In A Grief Observed we witness a great reality of the individual’s life: with great happiness there must come immense pain. Where you once love so deeply, that’s where you feel the most empty when it is taken away. And it works the other way as well, if you do not experience isolation you will never be able to fully understand an individual. That is essential to everything we should think and care about. Not the self-promotion and praise of self that our culture has adopted, but the loss of self and a celebration of honesty and authenticity. These are values that we should aspire towards.

And that is where Lewis helps me. He resonates deeply with his readers because he is completely honest with himself. He says: “I dread the moments when the house is empty” (15). He speaks of the “consolations of religion” and comments that there is none to be found (37).

This comes across most clearly when he proclaims: “Where is God? . . . Go to him when your need is desperate, when all other help is vain, and what do you find? A door slammed in your face” (6). Perhaps I possess a bias, but I must say that this statement is what I imagine to be the fulfillment of religion, whatsoever it’s doctrines - a coming to terms with the absurdity of the universe, that there is no answer and that there can not be an answer to the unending questions and subsequent anguish.
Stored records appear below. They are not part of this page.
open scoped Classical in
/-- **Incoherent pair, bonded filler touching `≤ 3` lattice balls each: the window deficiency is the full bottom free
surface up to the fillers' EXCESS internal coordination over six.**  See the module docstring. -/
theorem translate_deficit_ge_incoherent_bonded
    (A : EuclideanSpace ℝ (Fin 3) ≃ₗᵢ[ℝ] EuclideanSpace ℝ (Fin 3)) (t₁ t₂ : EuclideanSpace ℝ (Fin 3))
    (hA : ∀ q ∈ fccStacking 1 (Real.sqrt (2 / 3)), ‖q + A.symm (t₂ - t₁)‖ ≠ 1)
    (X P₁ P₂ : Finset (EuclideanSpace ℝ (Fin 3))) (R₀ h ρ : ℝ)
    (hR₀ : 10 ≤ R₀) (hh : 0 ≤ h) (hρ : R₀ ≤ ρ)
    (hX : ∀ p ∈ X, ∀ q ∈ X, p ≠ q → 1 ≤ dist p q)
    (hcell : ∀ p ∈ X, -(2 * R₀) ≤ p 2 ∧ p 2 ≤ h + 2 * R₀ ∧ p 0 ^ 2 + p 1 ^ 2 ≤ ρ ^ 2)
    (hP₁X : P₁ ⊆ X) (hP₂X : P₂ ⊆ X)
    (hP₁ : ∀ p, p ∈ P₁ ↔ (p ∈ (fun q => A q + t₁) '' fccStacking 1 (Real.sqrt (2 / 3)) ∧
      -(2 * R₀) ≤ p 2 ∧ p 2 ≤ -R₀ ∧ p 0 ^ 2 + p 1 ^ 2 ≤ ρ ^ 2))
    (hP₂ : ∀ p, p ∈ P₂ ↔ (p ∈ (fun q => A q + t₂) '' fccStacking 1 (Real.sqrt (2 / 3)) ∧
      h + R₀ ≤ p 2 ∧ p 2 ≤ h + 2 * R₀ ∧ p 0 ^ 2 + p 1 ^ 2 ≤ ρ ^ 2))
    (F : Finset (EuclideanSpace ℝ (Fin 3))) (hFX : F ⊆ X)
    (hF : ∀ x ∈ X, x ∈ (fun q => A q + t₁) '' fccStacking 1 (Real.sqrt (2 / 3)) ∨
      x ∈ (fun q => A q + t₂) '' fccStacking 1 (Real.sqrt (2 / 3)) ∨ x ∈ F)
    (hFoff : ∀ f ∈ F, f ∉ (fun q => A q + t₁) '' fccStacking 1 (Real.sqrt (2 / 3)) ∧
      f ∉ (fun q => A q + t₂) '' fccStacking 1 (Real.sqrt (2 / 3)))
    (hF3 : ∀ f ∈ F, ((X \ F).filter fun q => dist f q = 1).card ≤ 3) :
    2 * (Real.sqrt 2 / 4 * ∑ᶠ w ∈ {w ∈ fccStacking 1 (Real.sqrt (2 / 3)) | ‖w‖ = 1},
        |⟪w, A.symm (EuclideanSpace.single (2 : Fin 3) (1 : ℝ))⟫_ℝ|) * Real.pi * ρ ^ 2 -
        12 * (12 * Real.sqrt 2 * Real.pi + 36 * R₀ + 216) * ρ -
        ∑ f ∈ F, max (((F.filter fun g => dist f g = 1).card : ℝ) - 6) 0 ≤
      ∑ z ∈ X.filter (fun z => -R₀ - 2 ≤ z 2 ∧ z 2 ≤ h + R₀ + 2),
        ((12 : ℝ) - ((X.filter fun q => dist z q = 1).card : ℝ)) := by
  set Λ₁ := (fun q => A q + t₁) '' fccStacking 1 (Real.sqrt (2 / 3)) with hΛ₁
  set Λ₂ := (fun q => A q + t₂) '' fccStacking 1 (Real.sqrt (2 / 3)) with hΛ₂
  set X' := X.filter (fun x => x ∈ Λ₁ ∨ x ∈ Λ₂) with hX'
  have hX'X : X' ⊆ X := filter_subset _ _
  have hρ2 : (2 : ℝ) ≤ ρ := by linarith
  -- `X'` misses the filler
  have hX'F : X' ⊆ X \ F := by
    intro x hx
    obtain ⟨hxX, hxΛ⟩ := mem_filter.1 hx
    refine mem_sdiff.2 ⟨hxX, fun hxF => ?_⟩
    obtain ⟨h1, h2⟩ := hFoff x hxF
    rcases hxΛ with h' | h'
    · exact h1 h'
    · exact h2 h'
  -- the rigid count on the lattice part
  have hX'sep : ∀ p ∈ X', ∀ q ∈ X', p ≠ q → 1 ≤ dist p q := fun p hp q hq => hX p (hX'X hp) q (hX'X hq)
  have hcell' : ∀ p ∈ X', -(2 * R₀) ≤ p 2 ∧ p 2 ≤ h + 2 * R₀ ∧ p 0 ^ 2 + p 1 ^ 2 ≤ ρ ^ 2 :=
    fun p hp => hcell p (hX'X hp)
  have hP₁X' : P₁ ⊆ X' := fun p hp => mem_filter.2 ⟨hP₁X hp, Or.inl ((hP₁ p).1 hp).1⟩
  have hP₂X' : P₂ ⊆ X' := fun p hp => mem_filter.2 ⟨hP₂X hp, Or.inr ((hP₂ p).1 hp).1⟩
  have hrig : ∀ x ∈ X', x ∈ Λ₁ ∨ x ∈ Λ₂ := fun x hx => (mem_filter.1 hx).2
  have hcount := translate_deficit_ge_incoherent_rigid A t₁ t₂ hA X' P₁ P₂ R₀ h ρ hR₀ hh hρ hX'sep hcell' hP₁X' hP₂X'
    hP₁ hP₂ hrig
  -- windows and rim bands
  set W := X.filter (fun z => -R₀ - 2 ≤ z 2 ∧ z 2 ≤ h + R₀ + 2) with hW
  set W' := X'.filter (fun z => -R₀ - 2 ≤ z 2 ∧ z 2 ≤ h + R₀ + 2) with hW'
  set WF := F.filter (fun z => -R₀ - 2 ≤ z 2 ∧ z 2 ≤ h + R₀ + 2) with hWF
  have hW'W : W' ⊆ W := fun z hz => mem_filter.2 ⟨hX'X (mem_filter.1 hz).1, (mem_filter.1 hz).2⟩
  have hWFW : WF ⊆ W := fun z hz => mem_filter.2 ⟨hFX (mem_filter.1 hz).1, (mem_filter.1 hz).2⟩
  have hdisjW : Disjoint W' WF := by
    rw [Finset.disjoint_left]
    intro z hz hz'
    exact (mem_sdiff.1 (hX'F (mem_filter.1 hz).1)).2 (mem_filter.1 hz').1
  set Bt := X.filter fun s => h + R₀ + 2 ≤ s 2 ∧ s 2 ≤ h + R₀ + 2 + 1 ∧ (ρ - 2) ^ 2 < s 0 ^ 2 + s 1 ^ 2 with hBt
  set Bb := X.filter fun s => -R₀ - 3 ≤ s 2 ∧ s 2 ≤ -R₀ - 3 + 1 ∧ (ρ - 2) ^ 2 < s 0 ^ 2 + s 1 ^ 2 with hBb
  have hrim : ∀ (lo : ℝ) (B : Finset (EuclideanSpace ℝ (Fin 3))),
      B = X.filter (fun s => lo ≤ s 2 ∧ s 2 ≤ lo + 1 ∧ (ρ - 2) ^ 2 < s 0 ^ 2 + s 1 ^ 2) → (B.card : ℝ) ≤ 144 * ρ := by
    intro lo B hBdef
    have hsep : ∀ p ∈ B, ∀ q ∈ B, p ≠ q → 1 ≤ dist p q := fun p hp q hq hpq =>
      hX p (by rw [hBdef] at hp; exact (mem_filter.1 hp).1) q (by rw [hBdef] at hq; exact (mem_filter.1 hq).1) hpq
    have hmem : ∀ p ∈ B, lo ≤ p 2 ∧ p 2 ≤ lo + 1 ∧ (ρ - 2) ^ 2 < p 0 ^ 2 + p 1 ^ 2 ∧ p 0 ^ 2 + p 1 ^ 2 ≤ ρ ^ 2 := by
      intro p hp
      rw [hBdef] at hp
      obtain ⟨hpX, h1, h2, h3⟩ := mem_filter.1 hp
      exact ⟨h1, h2, h3, (hcell p hpX).2.2⟩
    have key := card_mul_le_of_separated_in_shell B hsep lo (lo + 1) (ρ - 2) ρ (by linarith) (by linarith)
      (by linarith) hmem
    have e : (lo + 1 - lo + 2) * (Real.pi * (ρ + 1) ^ 2 - Real.pi * (ρ - 2 - 1) ^ 2) =
        (Real.pi / 6) * (144 * ρ - 144) := by ring
    rw [e] at key
    have hπ : 0 < Real.pi / 6 := by positivity
    have := le_of_mul_le_mul_right (by linarith [key] : (B.card : ℝ) * (Real.pi / 6) ≤ (144 * ρ - 144) * (Real.pi / 6)) hπ
    linarith
  have hBt : (Bt.card : ℝ) ≤ 144 * ρ := hrim (h + R₀ + 2) Bt rfl
  have hBb : (Bb.card : ℝ) ≤ 144 * ρ := hrim (-R₀ - 3) Bb rfl
  -- completeness of the two samples in the form `not_mem_interior_of_complete` wants
  have hcomp₂ := fun y (hy : y ∈ Λ₂) (h1 : h + R₀ ≤ y 2) (h2 : y 2 ≤ h + 2 * R₀) (h3 : y 0 ^ 2 + y 1 ^ 2 ≤ ρ ^ 2) =>
    hP₂X ((hP₂ y).2 ⟨hy, h1, h2, h3⟩)
  have hcomp₁ := fun y (hy : y ∈ Λ₁) (h1 : -(2 * R₀) ≤ y 2) (h2 : y 2 ≤ -R₀) (h3 : y 0 ^ 2 + y 1 ^ 2 ≤ ρ ^ 2) =>
    hP₁X ((hP₁ y).2 ⟨hy, h1, h2, h3⟩)
  -- (1) degrees in `X` vs `X'` plus filler contacts
  have hdeg : ∀ z, ((X.filter fun q => dist z q = 1).card : ℝ) ≤
      ((X'.filter fun q => dist z q = 1).card : ℝ) + ((F.filter fun q => dist z q = 1).card : ℝ) := by
    intro z
    have hsub : (X.filter fun q => dist z q = 1) ⊆ (X'.filter fun q => dist z q = 1) ∪ (F.filter fun q => dist z q = 1) := by
      intro q hq
      obtain ⟨hqX, hd⟩ := mem_filter.1 hq
      rcases hF q hqX with h' | h' | h'
      · exact mem_union_left _ (mem_filter.2 ⟨mem_filter.2 ⟨hqX, Or.inl h'⟩, hd⟩)
      · exact mem_union_left _ (mem_filter.2 ⟨mem_filter.2 ⟨hqX, Or.inr h'⟩, hd⟩)
      · exact mem_union_right _ (mem_filter.2 ⟨h', hd⟩)
    exact_mod_cast (card_le_card hsub).trans (card_union_le _ _)
  -- (2) (N3): a filler ball touches at most `3` lattice balls (of the window in particular)
  have hN3 : ∀ f ∈ F, ((W'.filter fun z => dist z f = 1).card : ℝ) ≤ 3 := by
    intro f hf
    have hsub : (W'.filter fun z => dist z f = 1) ⊆ ((X \ F).filter fun q => dist f q = 1) := by
      intro z hz
      obtain ⟨hzW', hdz⟩ := mem_filter.1 hz
      exact mem_filter.2 ⟨hX'F (mem_filter.1 hzW').1, by rw [dist_comm]; exact hdz⟩
    exact_mod_cast (card_le_card hsub).trans (hF3 f hf)
  have hN3' : ∀ f ∈ F, ((X'.filter fun q => dist f q = 1).card : ℝ) ≤ 3 := by
    intro f hf
    have hsub : (X'.filter fun q => dist f q = 1) ⊆ ((X \ F).filter fun q => dist f q = 1) :=
      fun z hz => mem_filter.2 ⟨hX'F (mem_filter.1 hz).1, (mem_filter.1 hz).2⟩
    exact_mod_cast (card_le_card hsub).trans (hF3 f hf)
  -- fillers adjacent to the window but outside it are rim balls
  have hadj : ∀ f ∈ F, (W'.filter fun z => dist z f = 1) ≠ ∅ → f ∉ WF → f ∈ Bt ∪ Bb := by
    intro f hf hne hfW
    obtain ⟨z, hz⟩ := nonempty_iff_ne_empty.2 hne
    obtain ⟨hzW', hdz⟩ := mem_filter.1 hz
    obtain ⟨-, hz1, hz2⟩ := mem_filter.1 hzW'
    obtain ⟨hf₁, hf₂⟩ := hFoff f hf
    have hfX := hFX hf
    have hfz : |(f - z) 2| ≤ 1 := by
      have h1' : |(f - z) 2| ≤ ‖f - z‖ := by
        rw [apply_two_eq_inner_e₃]
        calc |⟪f - z, EuclideanSpace.single (2 : Fin 3) (1 : ℝ)⟫_ℝ|
            ≤ ‖f - z‖ * ‖(EuclideanSpace.single (2 : Fin 3) (1 : ℝ) : EuclideanSpace ℝ (Fin 3))‖ :=
              abs_real_inner_le_norm _ _
          _ = ‖f - z‖ := by rw [PiLp.norm_single, norm_one, mul_one]
      rw [← dist_eq_norm, dist_comm, hdz] at h1'; exact h1'
    rw [PiLp.sub_apply] at hfz
    obtain ⟨hfza, hfzb⟩ := abs_le.1 hfz
    have hnotW : ¬ (-R₀ - 2 ≤ f 2 ∧ f 2 ≤ h + R₀ + 2) := fun hw => hfW (mem_filter.2 ⟨hf, hw⟩)
    by_cases hrad : (ρ - 2) ^ 2 < f 0 ^ 2 + f 1 ^ 2
    · by_cases htop : h + R₀ + 2 ≤ f 2
      · exact mem_union_left _ (mem_filter.2 ⟨hfX, htop, by linarith, hrad⟩)
      · push Not at htop
        have hbot : f 2 < -R₀ - 2 := by
          by_contra h'; push Not at h'; exact hnotW ⟨h', htop.le⟩
        exact mem_union_right _ (mem_filter.2 ⟨hfX, by linarith, by linarith, hrad⟩)
    · exfalso
      push Not at hrad
      by_cases htop : h + R₀ + 2 ≤ f 2
      · exact not_mem_interior_of_complete A t₂ X hX hcomp₂ hρ2 hfX hf₂ (by linarith) (by linarith) hrad
      · push Not at htop
        have hbot : f 2 < -R₀ - 2 := by
          by_contra h'; push Not at h'; exact hnotW ⟨h', htop.le⟩
        exact not_mem_interior_of_complete A t₁ X hX hcomp₁ hρ2 hfX hf₁ (by linarith [(hcell f hfX).1]) (by linarith) hrad
  -- (3) the filler contacts of the window, double counted
  have hfill : ∑ z ∈ W', ((F.filter fun q => dist z q = 1).card : ℝ) ≤
      3 * (WF.card : ℝ) + 3 * ((Bt ∪ Bb).card : ℝ) := by
    have e1 : ∀ z ∈ W', ((F.filter fun q => dist z q = 1).card : ℝ) = ∑ f ∈ F, if dist z f = 1 then (1 : ℝ) else 0 := by
      intro z _; rw [← sum_filter]; simp
    rw [sum_congr rfl e1, sum_comm]
    have e2 : ∀ f ∈ F, (∑ z ∈ W', if dist z f = 1 then (1 : ℝ) else 0) = ((W'.filter fun z => dist z f = 1).card : ℝ) := by
      intro f _; rw [← sum_filter]; simp
    rw [sum_congr rfl e2]
    have hle : ∀ f ∈ F, ((W'.filter fun z => dist z f = 1).card : ℝ) ≤
        (if f ∈ WF then 3 else 0) + (if f ∈ Bt ∪ Bb then 3 else 0) := by
      intro f hf
      by_cases hne : (W'.filter fun z => dist z f = 1) = ∅
      · rw [hne, card_empty, Nat.cast_zero]
        have h1 : (0 : ℝ) ≤ if f ∈ WF then 3 else 0 := by split_ifs <;> norm_num
        have h2 : (0 : ℝ) ≤ if f ∈ Bt ∪ Bb then 3 else 0 := by split_ifs <;> norm_num
        linarith
      · have h3 := hN3 f hf
        by_cases hfW : f ∈ WF
        · rw [if_pos hfW]
          have h2 : (0 : ℝ) ≤ if f ∈ Bt ∪ Bb then 3 else 0 := by split_ifs <;> norm_num
          linarith
        · rw [if_neg hfW, if_pos (hadj f hf hne hfW)]; linarith
    refine (sum_le_sum hle).trans ?_
    rw [sum_add_distrib]
    have s1 : ∑ f ∈ F, (if f ∈ WF then (3 : ℝ) else 0) = 3 * (WF.card : ℝ) := by
      rw [← sum_filter]
      have : F.filter (fun f => f ∈ WF) = WF := by
        ext f; rw [mem_filter, hWF, mem_filter]; tauto
      rw [this, sum_const, nsmul_eq_mul, mul_comm]
    have s2 : ∑ f ∈ F, (if f ∈ Bt ∪ Bb then (3 : ℝ) else 0) ≤ 3 * ((Bt ∪ Bb).card : ℝ) := by
      rw [← sum_filter, sum_const, nsmul_eq_mul, mul_comm]
      have : (F.filter fun f => f ∈ Bt ∪ Bb).card ≤ (Bt ∪ Bb).card :=
        card_le_card fun f hf => (mem_filter.1 hf).2
      have : ((F.filter fun f => f ∈ Bt ∪ Bb).card : ℝ) ≤ ((Bt ∪ Bb).card : ℝ) := by exact_mod_cast this
      linarith
    linarith
  have hBtb : ((Bt ∪ Bb).card : ℝ) ≤ 288 * ρ := by
    have : ((Bt ∪ Bb).card : ℝ) ≤ (Bt.card : ℝ) + (Bb.card : ℝ) := by exact_mod_cast card_union_le Bt Bb
    linarith
  -- (4) the fillers' own deficiency inside the window: `12 − deg f ≥ 9 − deg_F f`
  have hown : ∀ f ∈ WF, (9 : ℝ) - ((F.filter fun g => dist f g = 1).card : ℝ) ≤
      (12 : ℝ) - ((X.filter fun q => dist f q = 1).card : ℝ) := by
    intro f hfW
    have hf : f ∈ F := (mem_filter.1 hfW).1
    have hd := hdeg f
    have hlat := hN3' f hf
    linarith
  -- (5) assemble
  have hsumW' : ∑ z ∈ W', ((12 : ℝ) - ((X'.filter fun q => dist z q = 1).card : ℝ)) ≤
      ∑ z ∈ W', ((12 : ℝ) - ((X.filter fun q => dist z q = 1).card : ℝ)) +
        ∑ z ∈ W', ((F.filter fun q => dist z q = 1).card : ℝ) := by
    rw [← sum_add_distrib]
    exact sum_le_sum fun z _ => by linarith [hdeg z]
  have hsplitW : ∑ z ∈ W', ((12 : ℝ) - ((X.filter fun q => dist z q = 1).card : ℝ)) +
      ∑ f ∈ WF, ((12 : ℝ) - ((X.filter fun q => dist f q = 1).card : ℝ)) ≤
      ∑ z ∈ W, ((12 : ℝ) - ((X.filter fun q => dist z q = 1).card : ℝ)) := by
    rw [← sum_union hdisjW]
    refine sum_le_sum_of_subset_of_nonneg (union_subset hW'W hWFW) fun z _ _ => ?_
    have := card_filter_dist_eq_one_le_twelve X hX z
    have : ((X.filter fun q => dist z q = 1).card : ℝ) ≤ 12 := by exact_mod_cast this
    linarith
  have hownS := sum_le_sum hown
  rw [sum_sub_distrib, sum_const, nsmul_eq_mul] at hownS
  -- `6·#WF − Σ_{WF} deg_F ≥ −Σ_F (deg_F − 6)₊`
  have hexc : 6 * (WF.card : ℝ) - ∑ f ∈ WF, ((F.filter fun g => dist f g = 1).card : ℝ) ≥
      -∑ f ∈ F, max (((F.filter fun g => dist f g = 1).card : ℝ) - 6) 0 := by
    have h1 : ∑ f ∈ WF, (((F.filter fun g => dist f g = 1).card : ℝ) - 6) ≤
        ∑ f ∈ WF, max (((F.filter fun g => dist f g = 1).card : ℝ) - 6) 0 := sum_le_sum fun f _ => le_max_left _ _
    have h2 : ∑ f ∈ WF, max (((F.filter fun g => dist f g = 1).card : ℝ) - 6) 0 ≤
        ∑ f ∈ F, max (((F.filter fun g => dist f g = 1).card : ℝ) - 6) 0 :=
      sum_le_sum_of_subset_of_nonneg (filter_subset _ _) fun f _ _ => le_max_right _ _
    rw [sum_sub_distrib, sum_const, nsmul_eq_mul] at h1
    linarith
  have e216 : 12 * (12 * Real.sqrt 2 * Real.pi + 36 * R₀ + 216) * ρ =
      12 * (12 * Real.sqrt 2 * Real.pi + 36 * R₀ + 144) * ρ + 3 * (288 * ρ) := by ring
  rw [e216]
  linarith [hcount, hfill, hBtb, hsumW', hsplitW, hownS, hexc]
This is the truthfulness of religion - that in the end not even God cares about you.

The Dilemma of Happiness
As we will see, these are Lewis’ thoughts and conclusions, not mine. He makes surprising statements on Christianity despite being one of the leading Christian apologist in the world: “When you are happy, so happy that you have no sense of needing Him, so happy that you are tempted to heel His claims upon you as an interruption . . . go to him when your need is desperate, when all other help is vain, and what do you find? . . . You may as well turn away. The longer you wait, the emphatic the silence will become. There are no lights in the windows. It might be an empty house. Was it ever inhabited?  It seemed so once. And that seeming was as strong as this. What can this mean? Why is He so present a commander in our time of prosperity and so very absent a help in time of trouble?” (17-8) ”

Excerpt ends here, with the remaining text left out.